First, let's break down the problem and understand the information given:
1. Initial volume of the mixture = 24 cm^3
2. Volume of oxygen used = 90 cm^3
3. Volume decrease after cooling and treatment with KOH = 32 cm^3
Now, let's start solving the problem step by step:
Step 1: Determine the volume of gases produced through the reaction between the mixture and oxygen.
According to the reaction equation for the combustion of methane:
CH4 + 2O2 -> CO2 + 2H2O
The stoichiometric ratio between methane and oxygen is 1:2. Therefore, for every unit of methane reacted, we need two units of oxygen.
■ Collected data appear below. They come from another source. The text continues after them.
/-! ## §1 One integration by parts against a modulated phase -/

/-- **Non-stationary phase, one integration by parts.**  Let `c, q, χ, g : T^d → ℝ` be smooth and `w, p` real with
`∂ᵢc = −2π·p·w` (e.g. `w = sin 2πψ`, `c = cos 2πψ`, `p = ∂ᵢψ`), `|c| ≤ 1`, `q·p = 1` wherever `χ ≠ 0`, and `|χ q| ≤ S`.
Then `|∫ χ w g| ≤ (2π)⁻¹ (√∫(∂ᵢ(χq))² · √∫g² + S · √∫(∂ᵢg)²)`:
`χw = −(2π)⁻¹ χq ∂ᵢc`, integrate by parts (no boundary on the torus), and bound `|c| ≤ 1`.
[cite: Evans2010, App. C.2 Thm. 2] -/
theorem abs_integral_phase_mul_le {w c p q χ g : UnitAddTorus d → ℝ} (hc : IsSmooth c)
    (hq : IsSmooth q) (hχ : IsSmooth χ) (hg : IsSmooth g) (i : d)
    (hcw : ∀ x, partialDeriv i c x = -(2 * Real.pi) * p x * w x) (hc1 : ∀ x, |c x| ≤ 1)
    (hqp : ∀ x, χ x ≠ 0 → q x * p x = 1) {S : ℝ} (hS : ∀ x, |χ x * q x| ≤ S) :
    |∫ x, χ x * w x * g x| ≤
      (2 * Real.pi)⁻¹ * (Real.sqrt (∫ x, (partialDeriv i (fun y => χ y * q y) x) ^ 2) * Real.sqrt (∫ x, g x ^ 2) +
        S * Real.sqrt (∫ x, (partialDeriv i g x) ^ 2)) := by
  have hπ : 0 < 2 * Real.pi := by positivity
  have hS0 : 0 ≤ S := (abs_nonneg _).trans (hS 0)
  -- `χ w = −(2π)⁻¹ χ q ∂ᵢc` pointwise
  have hχq : IsSmooth (fun y => χ y * q y) := by unfold IsSmooth at hχ hq ⊢; exact hχ.mul hq
  have hχqg : IsSmooth (fun y => χ y * q y * g y) := by unfold IsSmooth at hχq hg ⊢; exact hχq.mul hg
  have hpt : ∀ x, χ x * w x * g x = -(2 * Real.pi)⁻¹ * (partialDeriv i c x * (χ x * q x * g x)) := by
    intro x
    by_cases hx : χ x = 0
    · simp [hx]
    · rw [hcw x]
      have h1 := hqp x hx
      rw [show -(2 * Real.pi)⁻¹ * (-(2 * Real.pi) * p x * w x * (χ x * q x * g x)) =
          ((2 * Real.pi)⁻¹ * (2 * Real.pi)) * (q x * p x) * (χ x * w x * g x) by ring,
        inv_mul_cancel₀ (ne_of_gt hπ), h1]
      ring
  have hI : ∫ x, χ x * w x * g x = -(2 * Real.pi)⁻¹ * ∫ x, partialDeriv i c x * (χ x * q x * g x) := by
    rw [← integral_const_mul]
    exact integral_congr_ae (ae_of_all _ hpt)
  -- integrate by parts
  rw [hI, FluidPDE.Torus.integral_partialDeriv_mul_eq_neg_integral hc hχqg i]
  have hprod : ∀ x, partialDeriv i (fun y => χ y * q y * g y) x =
      (fun y => χ y * q y) x * partialDeriv i g x + partialDeriv i (fun y => χ y * q y) x * g x :=
    fun x => partialDeriv_mul (hχq.isContDiff (by simp)) (hg.isContDiff (by simp)) i x
  simp_rw [hprod]
  have hc_cont := hc.continuous
  have hi1 : Integrable (fun x => c x * (χ x * q x * partialDeriv i g x)) volume :=
    (hc_cont.mul (hχq.continuous.mul (hg.partialDeriv i).continuous)).integrable_unitAddTorus
  have hi2 : Integrable (fun x => c x * (partialDeriv i (fun y => χ y * q y) x * g x)) volume :=
    (hc_cont.mul ((hχq.partialDeriv i).continuous.mul hg.continuous)).integrable_unitAddTorus
  have hsplit : ∫ x, c x * (χ x * q x * partialDeriv i g x + partialDeriv i (fun y => χ y * q y) x * g x) =
      (∫ x, c x * (χ x * q x * partialDeriv i g x)) + ∫ x, c x * (partialDeriv i (fun y => χ y * q y) x * g x) := by
    rw [← integral_add hi1 hi2]
    exact integral_congr_ae (ae_of_all _ fun x => by ring)
  rw [hsplit]
  -- bounds on the two integrals
  have hb1 : |∫ x, c x * (χ x * q x * partialDeriv i g x)| ≤ S * Real.sqrt (∫ x, (partialDeriv i g x) ^ 2) := by
    have hle : ∀ x, |c x * (χ x * q x * partialDeriv i g x)| ≤ S * |partialDeriv i g x| := fun x => by
      rw [abs_mul, abs_mul]
      calc |c x| * (|χ x * q x| * |partialDeriv i g x|) ≤ 1 * (S * |partialDeriv i g x|) :=
            mul_le_mul (hc1 x) (mul_le_mul_of_nonneg_right (hS x) (abs_nonneg _)) (by positivity) zero_le_one
        _ = S * |partialDeriv i g x| := one_mul _
    have hcont : Continuous fun x => |partialDeriv i g x| := (hg.partialDeriv i).continuous.abs
    calc |∫ x, c x * (χ x * q x * partialDeriv i g x)| ≤ ∫ x, |c x * (χ x * q x * partialDeriv i g x)| :=
          abs_integral_le_integral_abs
      _ ≤ ∫ x, S * |partialDeriv i g x| :=
          integral_mono hi1.abs ((hcont.const_smul S).integrable_unitAddTorus.congr (ae_of_all _ fun x => by simp)) hle
      _ = S * ∫ x, 1 * |partialDeriv i g x| := by rw [integral_const_mul]; simp
      _ ≤ S * (Real.sqrt (∫ x, (1 : ℝ) ^ 2) * Real.sqrt (∫ x, |partialDeriv i g x| ^ 2)) :=
          mul_le_mul_of_nonneg_left (integral_mul_le_sqrt_mul_sqrt continuous_const hcont) hS0
      _ = S * Real.sqrt (∫ x, (partialDeriv i g x) ^ 2) := by simp [sq_abs]
  have hb2 : |∫ x, c x * (partialDeriv i (fun y => χ y * q y) x * g x)| ≤
      Real.sqrt (∫ x, (partialDeriv i (fun y => χ y * q y) x) ^ 2) * Real.sqrt (∫ x, g x ^ 2) := by
    have hle : ∀ x, |c x * (partialDeriv i (fun y => χ y * q y) x * g x)| ≤
        |partialDeriv i (fun y => χ y * q y) x| * |g x| := fun x => by
      rw [abs_mul, abs_mul]
      calc |c x| * (|partialDeriv i (fun y => χ y * q y) x| * |g x|) ≤ 1 * (|partialDeriv i (fun y => χ y * q y) x| * |g x|) :=
            mul_le_mul_of_nonneg_right (hc1 x) (by positivity)
        _ = _ := one_mul _
    have hc1' : Continuous fun x => |partialDeriv i (fun y => χ y * q y) x| := (hχq.partialDeriv i).continuous.abs
    have hc2' : Continuous fun x => |g x| := hg.continuous.abs
    calc |∫ x, c x * (partialDeriv i (fun y => χ y * q y) x * g x)|
        ≤ ∫ x, |c x * (partialDeriv i (fun y => χ y * q y) x * g x)| := abs_integral_le_integral_abs
      _ ≤ ∫ x, |partialDeriv i (fun y => χ y * q y) x| * |g x| :=
          integral_mono hi2.abs (hc1'.mul hc2').integrable_unitAddTorus hle
      _ ≤ Real.sqrt (∫ x, |partialDeriv i (fun y => χ y * q y) x| ^ 2) * Real.sqrt (∫ x, |g x| ^ 2) :=
          integral_mul_le_sqrt_mul_sqrt hc1' hc2'
      _ = Real.sqrt (∫ x, (partialDeriv i (fun y => χ y * q y) x) ^ 2) * Real.sqrt (∫ x, g x ^ 2) := by
          simp [sq_abs]
  calc |-(2 * Real.pi)⁻¹ * -((∫ x, c x * (χ x * q x * partialDeriv i g x)) +
          ∫ x, c x * (partialDeriv i (fun y => χ y * q y) x * g x))|
      = (2 * Real.pi)⁻¹ * |(∫ x, c x * (χ x * q x * partialDeriv i g x)) +
          ∫ x, c x * (partialDeriv i (fun y => χ y * q y) x * g x)| := by
        rw [abs_mul, abs_neg, abs_neg, abs_of_pos (inv_pos.mpr hπ)]
    _ ≤ (2 * Real.pi)⁻¹ * (S * Real.sqrt (∫ x, (partialDeriv i g x) ^ 2) +
          Real.sqrt (∫ x, (partialDeriv i (fun y => χ y * q y) x) ^ 2) * Real.sqrt (∫ x, g x ^ 2)) :=
        mul_le_mul_of_nonneg_left ((abs_add_le _ _).trans (add_le_add hb1 hb2)) (inv_pos.mpr hπ).le
    _ = _ := by ring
Since we used 90 cm^3 of oxygen, the volume of methane in the mixture must be half of that, so 90 cm^3 / 2 = 45 cm^3.
Step 2: Determine the volume decrease after cooling and treatment with KOH.
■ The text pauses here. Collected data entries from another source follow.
/-- **The backward self-similar profile system of the 2D Boussinesq equations** (Wang–Lai–
Gómez-Serrano–Buckmaster 2023, (1.3)): under `u = (1−t)^λ U(y)`, `θ = (1−t)^{−1+λ}Θ(y)`,
`y = x/(1−t)^{1+λ}` (1.2), the Boussinesq equations (1.1) on `x₂ ≥ 0` with `u₂(x₁,0) = 0` become
`−λU + ((1+λ)y + U)·∇U + ∇P = (0, −Θ)`, `(1−λ)Θ + ((1+λ)y + U)·∇Θ = 0`, `div U = 0`
"for an implicitly defined `P`". Rendered on the open half plane `{y₂ > 0}` (`C¹` there), with
continuity of `U, Θ` up to the wall and the non-penetration condition `U₂ = 0` on the wall;
`((1+λ)y + U)·∇U = DU(y)[(1+λ)y + U(y)]`, `(0,−Θ) = −Θ(y) e₂`. The printed mild-growth condition
at infinity and the normalisations are NOT part of this predicate (see `WLGSBConstraints`). In the
tree's `selfSimilarCollapse` convention the collapse exponent is `γ = 1 + λ`. [cite: WangLaiGomezSerranoBuckmaster2023, §1.1 eqs. (1.2)–(1.3)] -/
structure IsSelfSimilarBoussinesqProfile (lam : ℝ) (U : EuclideanSpace ℝ (Fin 2) → EuclideanSpace ℝ (Fin 2))
    (Θ P : EuclideanSpace ℝ (Fin 2) → ℝ) : Prop where
  /-- `U ∈ C¹` on the open half plane -/
  contDiffOn_velocity : ContDiffOn ℝ 1 U wlgsbHalfPlane
  /-- `Θ ∈ C¹` on the open half plane -/
  contDiffOn_temperature : ContDiffOn ℝ 1 Θ wlgsbHalfPlane
  /-- `P ∈ C¹` on the open half plane -/
  contDiffOn_pressure : ContDiffOn ℝ 1 P wlgsbHalfPlane
  /-- `U` is continuous up to the wall -/
  continuousOn_velocity : ContinuousOn U (wlgsbHalfPlane ∪ wlgsbWall)
  /-- `Θ` is continuous up to the wall -/
  continuousOn_temperature : ContinuousOn Θ (wlgsbHalfPlane ∪ wlgsbWall)
  /-- non-penetration `U₂(y₁, 0) = 0` (§2, first constraint; from `u₂(x₁,0) = 0` in (1.1)) -/
  wall : ∀ y ∈ wlgsbWall, U y 1 = 0
  /-- momentum: `−λU + DU(y)[(1+λ)y + U(y)] + ∇P(y) = −Θ(y) e₂` -/
  momentum : ∀ y ∈ wlgsbHalfPlane,
    -lam • U y + fderiv ℝ U y ((1 + lam) • y + U y) + gradient P y =
      -(Θ y) • EuclideanSpace.single 1 1
  /-- temperature: `(1−λ)Θ + DΘ(y)[(1+λ)y + U(y)] = 0` -/
  temperature : ∀ y ∈ wlgsbHalfPlane, (1 - lam) * Θ y + fderiv ℝ Θ y ((1 + lam) • y + U y) = 0
  /-- incompressibility `div U = 0` -/
  divFree : ∀ y ∈ wlgsbHalfPlane, VectorCalculus.divergence U y = 0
When the resulting gases from the reaction are treated with KOH, any carbon dioxide that is present will be absorbed. The volume decrease after treatment is due to the carbon dioxide being removed.
Given that the volume decreased by 32 cm^3, we can deduce that the volume of carbon dioxide in the mixture is 32 cm^3.
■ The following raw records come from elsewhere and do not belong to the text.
import Summits.HodgeConjecture.CorCM.GaloisSixteenClassification
import Literature.NumberTheory.ComplexMultiplication.DegenerateOcticCMTypesSexticReflex
import Literature.AlgebraicGeometry.ComplexMultiplication.EndomorphismFieldNondegenerateType
import Literature.NumberTheory.ComplexMultiplication.ShimuraTaniyamaHecke
import Summits.HodgeConjecture.HodgeConjecture.Theorems.Ring2ClassTargets
import HarnessLib

/-!
# Galois CM fields of degree `16`: EVERY NON-simple abelian eightfold with a `K`-action is stably nondegenerate, and
# ALL abelian varieties with CM by `K` are stably nondegenerate iff `GOOD16(Gal, c)`

COR-CM (cell `pub-hodgecm2`), binder seat b04 (gen 21), count-neutral claim SIXTEEN-ALLTYPES — the all-types upgrade
of gen 17's `(Gal, c)`-classification of the Galois CM fields of degree `16` (`GaloisSixteenClassification.forall_
isPrimitive_isNondegenerate_iff_good16`: every primitive CM type nondegenerate ⟺ (all squares in `{1, c}`) ∨ (an
element `r` of order `8` with `r⁴ = c` and `g r g⁻¹ ∈ {r, r⁻¹}` for all `g`)).  KERNEL ONLY: theorems; no definition,
no named fact, no `sorry`.  `HC_CM` is neither used nor claimed.

The new input is Dodson's §3.3.2 in the tree (lit `DegenerateOcticCMTypesSexticReflex.three_dvd_card_gal_of_not_
isNondegenerate`: a DEGENERATE primitive octic CM type of a CM field `K₁` embedded in a Galois CM field `L` forces
`3 ∣ |Gal(L/ℚ)|`): so EVERY octic CM subfield of a Galois CM field of degree prime to `3` is GOOD — Galois or not,
whatever its automorphisms (`isNondegenerate_of_isPrimitive_octic_of_not_three_dvd`).  With lit-hodgefound's
primitive core (`EndFieldFullDegree.exists_primitive_core`): a NON-simple abelian eightfold `X` with `K ↪ End⁰(X)`,
`[K:ℚ] = 16`, is `∼ B₁ʰ` with `B₁` simple CM of dimension `1, 2` (Ribet) or `4` (CM by an octic subfield of `K`:
GOOD), hence stably nondegenerate — for EVERY Galois group of order `16` (§1).  Therefore ALL-X(K) ⟺ GOOD(K) ⟺
GOOD16 (§2), completing the degree-`16` row of the classification for all abelian varieties.

* §1 `isNondegenerate_of_isPrimitive_octic_of_not_three_dvd`, **`isStablyNondegenerate_of_not_isSimple_sixteen`**.
* §2 **`isStablyNondegenerate_of_good16`**, **`forall_isStablyNondegenerate_iff_good16`**, realisation form,
  `HCOnClass` display.

## References

* [Dodson1984] B. Dodson, *The structure of Galois groups of CM-fields*, Trans. AMS 283 (1984), §3.3.2 Theorem (p. 16),
  §5 (groups of order `16`).
* [Ribet1980] K. A. Ribet, Mém. SMF 2 (1980), §3 Examples (3.7).
* [Shimura1998] G. Shimura, *Abelian Varieties with Complex Multiplication and Modular Functions* (1998), §5.1 Prop. 3,
  §8.2 Prop. 26.
* [Gordon1999HodgeAVSurvey] B. B. Gordon, *A survey of the Hodge conjecture for abelian varieties*, Thm. 6.4, Def. 7.6.
-/

noncomputable section

open CategoryTheory CategoryTheory.Limits NumberField

namespace Summit.HodgeConjecture.CorCM.GaloisSixteenAllTypes

open Literature.NumberTheory.ComplexMultiplication
open Literature.AlgebraicGeometry Literature.AlgebraicGeometry.Motives Literature.AlgebraicGeometry.HodgeTheory
open Literature.AlgebraicGeometry.Motives.AbelianVariety
open Literature.AlgebraicGeometry.ComplexMultiplication
open Literature.AlgebraicGeometry.Pohlmann1968
open Summit.HodgeConjecture.HodgeConjecture.Ring2.ClassTargets
open Summit.HodgeConjecture.CorCM.GaloisSixteenClassification (forall_isPrimitive_isNondegenerate_iff_good16
  isNondegenerate_of_isPrimitive_of_good16)

variable {K : Type} [Field K] [NumberField K] [IsCMField K] [IsGalois ℚ K]

/-! ## §1 Octic CM subfields of a Galois CM field of degree prime to `3` are GOOD; non-simple eightfolds -/

/-- **Octic CM fields embedded in a Galois CM field of degree prime to `3` are GOOD** (no Galois or automorphism
hypothesis on the octic field): a degenerate primitive octic type would force `3 ∣ |Gal(K/ℚ)|` (Dodson §3.3.2, tree
`three_dvd_card_gal_of_not_isNondegenerate`). [cite: Dodson1984, §3.3.2 Theorem (p. 16)] -/
theorem isNondegenerate_of_isPrimitive_octic_of_not_three_dvd {K₁ : Type} [Field K₁] [NumberField K₁] [IsCMField K₁]
    (h8 : Module.finrank ℚ K₁ = 8) (j : K₁ →ₐ[ℚ] K) (h3 : ¬ 3 ∣ Module.finrank ℚ K) (Φ₁ : CMType K₁)
    (φ₁ : K₁ →+* ℂ) (hprim : IsPrimitive (ℂ ≃+* ℂ) Φ₁.1 φ₁) : IsNondegenerate Φ₁ := by
  by_contra hdeg
  obtain ⟨ι⟩ := (inferInstance : Nonempty (K →+* ℂ))
  have h := three_dvd_card_gal_of_not_isNondegenerate h8 j ι Φ₁ φ₁ hprim hdeg
  rw [IsGalois.card_aut_eq_finrank] at h
  exact h3 h

/-- **THEOREM (non-simple eightfolds, ANY Galois group of order `16`).**  `K` Galois CM of degree `16`: every
NON-simple complex abelian variety `X` with `φ : K →+* End⁰(X)`, `[K:ℚ] = 2 dim X`, is STABLY NONDEGENERATE — it is
isogenous to `B₁ʰ`, `h ≥ 2`, with `B₁` the simple variety of the primitive core `(K₁; Φ₁)` of THE type, `K₁ ≤ K` a CM
subfield of degree `2`, `4` (Ribet) or `8` (GOOD by Dodson, `3 ∤ 16`). UNCONDITIONAL.
[cite: Dodson1984, §3.3.2 Theorem (p. 16)] [cite: Ribet1980, §3 Examples (3.7)] [cite: Shimura1998, §5.1 Prop. 3, §8.2 Prop. 26] -/
theorem isStablyNondegenerate_of_not_isSimple_sixteen (h16 : Module.finrank ℚ K = 16) {X : AbelianVariety ℂ}
    (φ : K →+* X.endAlgebra) (hX : Module.finrank ℚ K = 2 * X.dim) (hns : ¬ X.IsSimple) :
    IsStablyNondegenerate X := by
  obtain ⟨K', hK', K₁, hK₁, Φ₁, hprim, hdim, hB₁, -, hS, hsimple⟩ := EndFieldFullDegree.exists_primitive_core φ hX
  haveI := hK'
  haveI := hK₁
  apply hS
  set d : ℕ := (CMTorusRealisation.varietyOfIdeal Φ₁ 1).dim with hd_def
  have hXd : X.dim = 8 := by omega
  have hdvd : d ∣ 8 := ⟨Module.finrank K' K * Module.finrank K₁ K', by rw [← hXd, hdim]; ring⟩
  have hlt : d < 8 := lt_of_le_of_ne (Nat.le_of_dvd (by norm_num) hdvd) fun h => hns (hsimple (by rw [hXd, h]))
  obtain ⟨φ₁⟩ := (inferInstance : Nonempty (K₁ →+* ℂ))
  have hprim₁ := (isPrimitive_ringEquiv_complex_iff Φ₁ φ₁).2 hprim
  have hd4 : d ≤ 4 := by
    obtain ⟨k, hk⟩ := hdvd
    have hk2 : 2 ≤ k := by
      by_contra h
      push Not at h
      interval_cases k <;> omega
    have h2 : d * 2 ≤ d * k := Nat.mul_le_mul_left d hk2
    omega
  rcases Nat.lt_or_ge d 4 with hd3 | hd4'
  · -- `[K₁:ℚ] ≤ 6`: Ribet
    exact CMTorusRealisation.isStablyNondegenerate_varietyOfIdeal Φ₁ 1
      (Pohlmann1968.isNondegenerate_of_isPrimitive_of_finrank_le_six (Φ := Φ₁) (by omega) φ₁ hprim₁)
  · -- `[K₁:ℚ] = 8`: Dodson, `3 ∤ 16`
    have h8 : Module.finrank ℚ K₁ = 8 := by omega
    exact CMTorusRealisation.isStablyNondegenerate_varietyOfIdeal Φ₁ 1
      (isNondegenerate_of_isPrimitive_octic_of_not_three_dvd h8 ((K'.val).comp K₁.val) (by rw [h16]; decide)
        Φ₁ φ₁ hprim₁)

/-! ## §2 ALL abelian varieties: stably nondegenerate iff GOOD16 -/

/-- **THEOREM.**  `K` Galois CM of degree `16` with GOOD16 (every primitive CM type nondegenerate; gen 17): EVERY complex
abelian variety `X` with `φ : K →+* End⁰(X)`, `[K:ℚ] = 2 dim X` — simple or not — is stably nondegenerate. UNCONDITIONAL.
[cite: Dodson1984, §3.3.2 and §5] [cite: Gordon1999HodgeAVSurvey, Thm. 6.4 and Def. 7.6] -/
theorem isStablyNondegenerate_of_good16 (h16 : Module.finrank ℚ K = 16)
    (hgood : (∀ g : K ≃ₐ[ℚ] K, g * g = 1 ∨ g * g = (IsCMField.complexConj K).restrictScalars ℚ) ∨
      (∃ r : K ≃ₐ[ℚ] K, orderOf r = 8 ∧ r ^ 4 = (IsCMField.complexConj K).restrictScalars ℚ ∧
        ∀ g : K ≃ₐ[ℚ] K, g * r * g⁻¹ = r ∨ g * r * g⁻¹ = r⁻¹))
    {X : AbelianVariety ℂ} (φ : K →+* X.endAlgebra) (hX : Module.finrank ℚ K = 2 * X.dim) :
    IsStablyNondegenerate X := by
  by_cases hs : X.IsSimple
  · obtain ⟨φ₀⟩ := (inferInstance : Nonempty (K →+* ℂ))
    have hprim := (isPrimitive_ringEquiv_complex_iff _ φ₀).2
      ((EndFieldFullDegree.isSimple_iff_primitive_cmTypeOfPair φ hX).1 hs)
    exact EndFieldFullDegree.isStablyNondegenerate_of_isNondegenerate_cmTypeOfPair φ hX
      (isNondegenerate_of_isPrimitive_of_good16 h16 hgood φ₀ hprim)
  · exact isStablyNondegenerate_of_not_isSimple_sixteen h16 φ hX hs

/-- **THE CLASSIFICATION (degree `16`, all abelian varieties).**  `K` Galois CM of degree `16`: EVERY complex abelian
variety with `K ↪ End⁰(X)`, `[K:ℚ] = 2 dim X`, is stably nondegenerate ⟺ GOOD16(`Gal(K/ℚ)`, `c`) — the same condition
as for SIMPLE eightfolds (gen 17). [cite: Dodson1984, §3.3.2 and §5] [cite: Gordon1999HodgeAVSurvey, Thm. 6.4]
[cite: Shimura1998, §6.2 Thm. 3 and §8.2 Prop. 26] -/
theorem forall_isStablyNondegenerate_iff_good16 (h16 : Module.finrank ℚ K = 16) :
    (∀ (X : AbelianVariety ℂ) (_ : K →+* X.endAlgebra), Module.finrank ℚ K = 2 * X.dim → IsStablyNondegenerate X) ↔
      ((∀ g : K ≃ₐ[ℚ] K, g * g = 1 ∨ g * g = (IsCMField.complexConj K).restrictScalars ℚ) ∨
        (∃ r : K ≃ₐ[ℚ] K, orderOf r = 8 ∧ r ^ 4 = (IsCMField.complexConj K).restrictScalars ℚ ∧
          ∀ g : K ≃ₐ[ℚ] K, g * r * g⁻¹ = r ∨ g * r * g⁻¹ = r⁻¹)) := by
  refine ⟨fun h => ?_, fun hgood X φ hX => isStablyNondegenerate_of_good16 h16 hgood φ hX⟩
  obtain ⟨φ₀⟩ := (inferInstance : Nonempty (K →+* ℂ))
  rw [← forall_isPrimitive_isNondegenerate_iff_good16 h16 φ₀]
  intro Ψ hprim
  obtain ⟨B, ιB, θB, hB⟩ := exists_isCMTypeRealisation_of_realised
    Summit.HodgeConjecture.CorCM.cmAbelianVarietyRealised_holds K Ψ
  obtain ⟨i, -⟩ := exists_ringHom_endAlgebra ιB
  exact (isStablyNondegenerate_iff_isNondegenerate φ₀ hprim hB).1
    (h B i (finrank_eq_two_mul_dim_of_isCMTypeRealisation hB))

/-- **Unconditionally, for EVERY Galois CM field of degree `16`**: all NON-simple abelian varieties with a `K`-action
satisfy the Hodge conjecture with all their powers (§1), so the Hodge question for CM by `K` lives on the simple
eightfolds alone. [cite: Dodson1984, §3.3.2 Theorem (p. 16)] [cite: Gordon1999HodgeAVSurvey, Thm. 6.4] -/
theorem hodgeConjectureFor_powSucc_of_not_isSimple_sixteen (h16 : Module.finrank ℚ K = 16) {X : AbelianVariety ℂ}
    (φ : K →+* X.endAlgebra) (hX : Module.finrank ℚ K = 2 * X.dim) (hns : ¬ X.IsSimple) (N : ℕ) :
    HodgeConjectureFor (X.powSucc N).dim (X.powSucc N).X :=
  (isStablyNondegenerate_of_not_isSimple_sixteen h16 φ hX hns).hodgeConjectureFor_powSucc N

variable {Φ : CMType K} {A : AbelianVariety ℂ} {ι : 𝓞 K →+* End A} {θ : K →+* Module.End ℂ (complexBetti A.X 1)}

/-- **Realisation form**: GOOD16 ⟹ every abelian variety `(A, ι)` of ANY CM type `(K; Φ)` satisfies the Hodge conjecture
with all its powers (gen 17's `hodgeConjectureFor_pow_of_isSimple_of_good16` without `A.IsSimple`).
[cite: Gordon1999HodgeAVSurvey, Thm. 6.4] -/
theorem hodgeConjectureFor_pow_of_good16 (h16 : Module.finrank ℚ K = 16)
    (hgood : (∀ g : K ≃ₐ[ℚ] K, g * g = 1 ∨ g * g = (IsCMField.complexConj K).restrictScalars ℚ) ∨
      (∃ r : K ≃ₐ[ℚ] K, orderOf r = 8 ∧ r ^ 4 = (IsCMField.complexConj K).restrictScalars ℚ ∧
        ∀ g : K ≃ₐ[ℚ] K, g * r * g⁻¹ = r ∨ g * r * g⁻¹ = r⁻¹))
    (hA : IsCMTypeRealisation Φ A ι θ) (N : ℕ) :
    HodgeConjectureFor (⨁ fun _ : Fin N => A).dim (⨁ fun _ : Fin N => A).X := by
  obtain ⟨i, -⟩ := exists_ringHom_endAlgebra ι
  exact hodgeConjectureFor_of_isDivisorGenerated _
    ((isStablyNondegenerate_iff_forall_isDivisorGenerated_biproduct A).1
      (isStablyNondegenerate_of_good16 h16 hgood i (finrank_eq_two_mul_dim_of_isCMTypeRealisation hA)) N)

/-- **HC on the class «isogenous to a power of an abelian eightfold `X` with an action of a Galois CM field of degree
`16` satisfying GOOD16»** — UNCONDITIONAL, no simplicity. [cite: Gordon1999HodgeAVSurvey, Thm. 6.3–6.4] -/
theorem hcOnClass_isIsogenous_powSucc_galoisCM_good16 :
    HCOnClass fun B ↦ ∃ (X : AbelianVariety ℂ) (N : ℕ) (K : Type) (_ : Field K) (_ : NumberField K)
      (_ : IsCMField K) (_ : IsGalois ℚ K),
      Module.finrank ℚ K = 16 ∧
      ((∀ g : K ≃ₐ[ℚ] K, g * g = 1 ∨ g * g = (IsCMField.complexConj K).restrictScalars ℚ) ∨
        (∃ r : K ≃ₐ[ℚ] K, orderOf r = 8 ∧ r ^ 4 = (IsCMField.complexConj K).restrictScalars ℚ ∧
          ∀ g : K ≃ₐ[ℚ] K, g * r * g⁻¹ = r ∨ g * r * g⁻¹ = r⁻¹)) ∧
      Module.finrank ℚ K = 2 * X.dim ∧ Nonempty (K →+* X.endAlgebra) ∧ IsIsogenous B (X.powSucc N) := by
  rintro B ⟨X, N, K, _, _, _, _, h16, hgood, hX, ⟨φ⟩, h⟩
  exact (isStablyNondegenerate_of_good16 h16 hgood φ hX).hodgeConjectureFor_of_isIsogenous_powSucc h

end Summit.HodgeConjecture.CorCM.GaloisSixteenAllTypes

end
Step 3: Calculate the volume of remaining gases, which is the sum of methane and ethane, after the removal of carbon dioxide.
The remaining volume of gases after the absorption of carbon dioxide is the initial volume minus the volume decrease, which is 24 cm^3 - 32 cm^3 = -8 cm^3.
Since volume cannot be a negative value, it means that all of the carbon dioxide was absorbed, and the initial volume of 24 cm^3 was entirely comprised of methane and ethane. Therefore, the composition of the mixture is 100% methane and 0% ethane.
In conclusion, the mixture consists of 100% methane and 0% ethane.